Comments like those of Bahlil Lahadalia, the investment minister, who suggested in October that the country might look to establish a cartel equivalent to OPEC for the battery metals industry, only compound that concern. Muhamad Chatib Basri, a former finance minister during whose tenure taxes were raised on exports of raw minerals to encourage miners to invest in processing, says there are limits to how far mining companies can be prodded to move downstream. “You can’t forget about competitiveness while doing industrial policy,” he argues.

Indonesia used to be an archetypal Asian tiger in the 1980s and 1990s, with booming manufacturing and exports. But manufacturing’s share of gdp has fallen steadily over the past 20 years (see chart 3), owing both to the political and economic turmoil that followed Suharto’s fall and also to the rise of rival cheap manufacturing hubs in the region, such as Vietnam. Securing a share of the booming market for components of electric vehicles may slow the decline; it is unlikely to reverse it.

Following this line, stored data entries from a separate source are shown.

import Summits.BirchSwinnertonDyer.BirchSwinnertonDyer.Theorems.Rank2ObservatoryRank3TwoIsogenyGraph
import Summits.BirchSwinnertonDyer.BirchSwinnertonDyer.Theorems.Rank2ObservatoryRank3MinimalTotal
import Literature.NumberTheory.EllipticCurves.ComplexMultiplicationBSDTripleIsogenyProofs
import Literature.NumberTheory.EllipticCurves.SelmerCorankIsogenyProofs
import Literature.NumberTheory.EllipticCurves.BSDQuadraticDescent
import HarnessLib

/-!
# BSD along the `2`-isogeny graph of the rank-3 census: `986` curves, `473` classes

HONEST FRAMING: per-curve certified theorems and census instruments; no claim on BSD in rank ≥ 2.

## Setting

KCI row 47 (`Rank2ObservatoryRank3TwoIsogenyGraph`) certified, hypothesis-free, the `2`-isogeny graph of the `986` curves of
the rank-3 table `rank3Table` (N < 5·10⁵) that have a rational `2`-torsion point: `453` EDGES among the `966` KERNEL-ISO curves
(`rank3IsoRows`, one rational `2`-torsion point each) and `20` STARS `K_{1,3}` centred at the `20` full-`2`-torsion curves
(`rank3FullTwoTorsionRows`), every edge carrying a `ℚ`-isogeny (`IsoRow.isIsogenous_of_twoIsoMate`).

## What THIS file adds (zero new data; two `filterMap`s of row 47's decorated list, three small kernel checks, glue BY NAME)

* §1 WHAT TRAVELS ALONG A `ℚ`-ISOGENY between two census curves, from theorems the tree PROVES (no hypothesis): the
  Mordell–Weil rank (`IsIsogenous.mordellWeilRank_eq`), the `L`-function, the analytic rank and the leading Taylor
  coefficient `L^{(r)}(E,1)/r!` (`IsIsogenous.LFunction_eq`, `analyticRank_eq_of_isIsogenous'`, `leadingLCoeff_eq_of_isIsogenous'`
  — Faltings/Tate isogeny invariance of `L`, Knapp Thm. 11.67, PROVED in the tree), finiteness of `Ш` (`IsIsogenous.shaFinite_iff_shaFinite`),
  the `p^∞`-Selmer and `Ш` coranks at every prime (`IsIsogenous.selmerCorank_eq`, `IsIsogenous.shaCorank_eq`, Greenberg), hence the
  BSD RANK clause and RANK `∧` SHAFIN (`IsIsogenous.bsdRankFormula_iff`, `IsIsogenous.bsdRankFormula_and_shaFinite_iff`); and,
  granting ONLY Cassels' isogeny invariance of the BSD quotient (the named fact `bsdRHS_eq_of_isIsogenous`, Cassels 1965 /
  Milne ADT I.7.3 — NOT proved in the tree), the full triple RANK `∧` SHAFIN `∧` LEAD (`IsIsogenous.bsdTriple_iff_of_bsdRHS_eq`).
* §2 REPRESENTATIVES WITHOUT NEW DATA: `repRows` = the `453` forward-mated KERNEL-ISO rows (one end of each edge, read off row 47's
  decorated list `withNbrs rank3IsoRows` by `filterMap`), `predRows` = the predecessors of the `453` backward-mated rows; ONE kernel
  identity `predRows.map aKey = repRows.map aKey` (the two ends of every edge are list neighbours, row 47) and the counts `453`,
  `453 + 20 = 473` with all `473` model keys distinct.
* §3 EVERY ONE OF THE `986` CURVES IS, OR IS `ℚ`-ISOGENOUS TO, ONE OF THE `473` REPRESENTATIVES (`453` edge ends + the `20` star
  centres), hypothesis-free (`rank3IsoRows_rep`, `Rank3Row.exists_rep`): from row 47's WALK 1 (`rank3IsoRows_mateWalk`) and §2.
* §4 THE BSD REDUCTION: for every census row `r` among the `986`, there is a REPRESENTATIVE census row `r′` with
  `r′ = r` as curves or `r ~ r′` over `ℚ`, and in either case RANK(r) ↔ RANK(r′), RANK ∧ SHAFIN (r) ↔ RANK ∧ SHAFIN (r′),
  `Ш(r)` finite ↔ `Ш(r′)` finite, `r_an(r) = r_an(r′)`, `L(r,s) = L(r′,s)`, equal `p^∞`-Selmer coranks at every `p` — HYPOTHESIS-FREE —
  and BSD(r) ↔ BSD(r′) (the full triple) granting Cassels (`hC : bsdRHS_eq_of_isIsogenous`). So the BSD RANK `∧` SHAFIN question on
  the `986` two-torsion curves of the rank-3 table is `473` questions, not `986`; on the whole table `8 501 + 473 = 8 974`, not `9 487`.

## NOT claimed

No isogeny of odd degree is used or excluded (the `ℚ`-isogeny classes of the table may be coarser than the `2`-isogeny components:
`473` is an UPPER bound for the number of BSD-questions among the 986, not the class count of Cremona's table); no curve outside the
table; Cassels' theorem (`bsdRHS_eq_of_isIsogenous`) is a hypothesis wherever the leading-term clause is moved; no value of any
`#Ш`, regulator, period or Tamagawa number; no claim that BSD holds for any curve of rank `3`.

## References

[cite: SilvermanAEC2009, III.4 Example 4.5, III.6] · [cite: CremonaAlgorithms1997, §3.6, §3.8, Table 1] ·
[cite: MilneADT2006, Ch. I, Thm. 7.3, Rmk. 7.4, Lemma 7.1] · [cite: Cassels1965ArithmeticVIII] ·
[cite: Knapp1993, Thm. 11.67] · [cite: GreenbergLNM1716, §1 pp. 54–57].
-/

set_option linter.dupNamespace false
set_option autoImplicit false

To do that, Indonesia will need to capture some of the investment in manufacturing that is migrating from China to other parts of the developing world. So far, little seems to be coming. Apple has 26 suppliers in Vietnam, 20 in Malaysia, 18 in Thailand, 16 in the Philippines and 11 in India. In Indonesia, it has only two.

Exporters gripe that the country still thinks of trade mostly in zero-sum terms. Its participation in global value chains is below the world average, whether measured by trade or production. It is the only big economy in South-East Asia for which that is true, according to research published by the Asian Development Bank. What’s more, it is one of a very small number of countries where the level in 2019 was lower than in 2000 or 2010. Exports have slumped relative to GDP, from an average of around 30% in the 1990s to 22% last year.

The World Bank’s final Doing Business report, published last year, suggested that exporters faced a combined 117 hours of checks and paperwork for each consignment of goods leaving the country, far higher than the figures for India, Malaysia, Thailand or Vietnam. And this is an area where the Omnibus Law will not transform the overall picture.

Indonesia may still attract scant attention internationally, but the outlines of a more visible economy are increasingly clear. Its nickel deposits alone all but guarantee it a leading part in the booming electric-vehicle industry, which is still in the early stages of a decades-long expansion. In areas where the country has fewer natural advantages, the future is still blurry. Filling in the detail will require continued, painstaking reform—and so an unusual degree of far-sightedness from Indonesia’s politicians.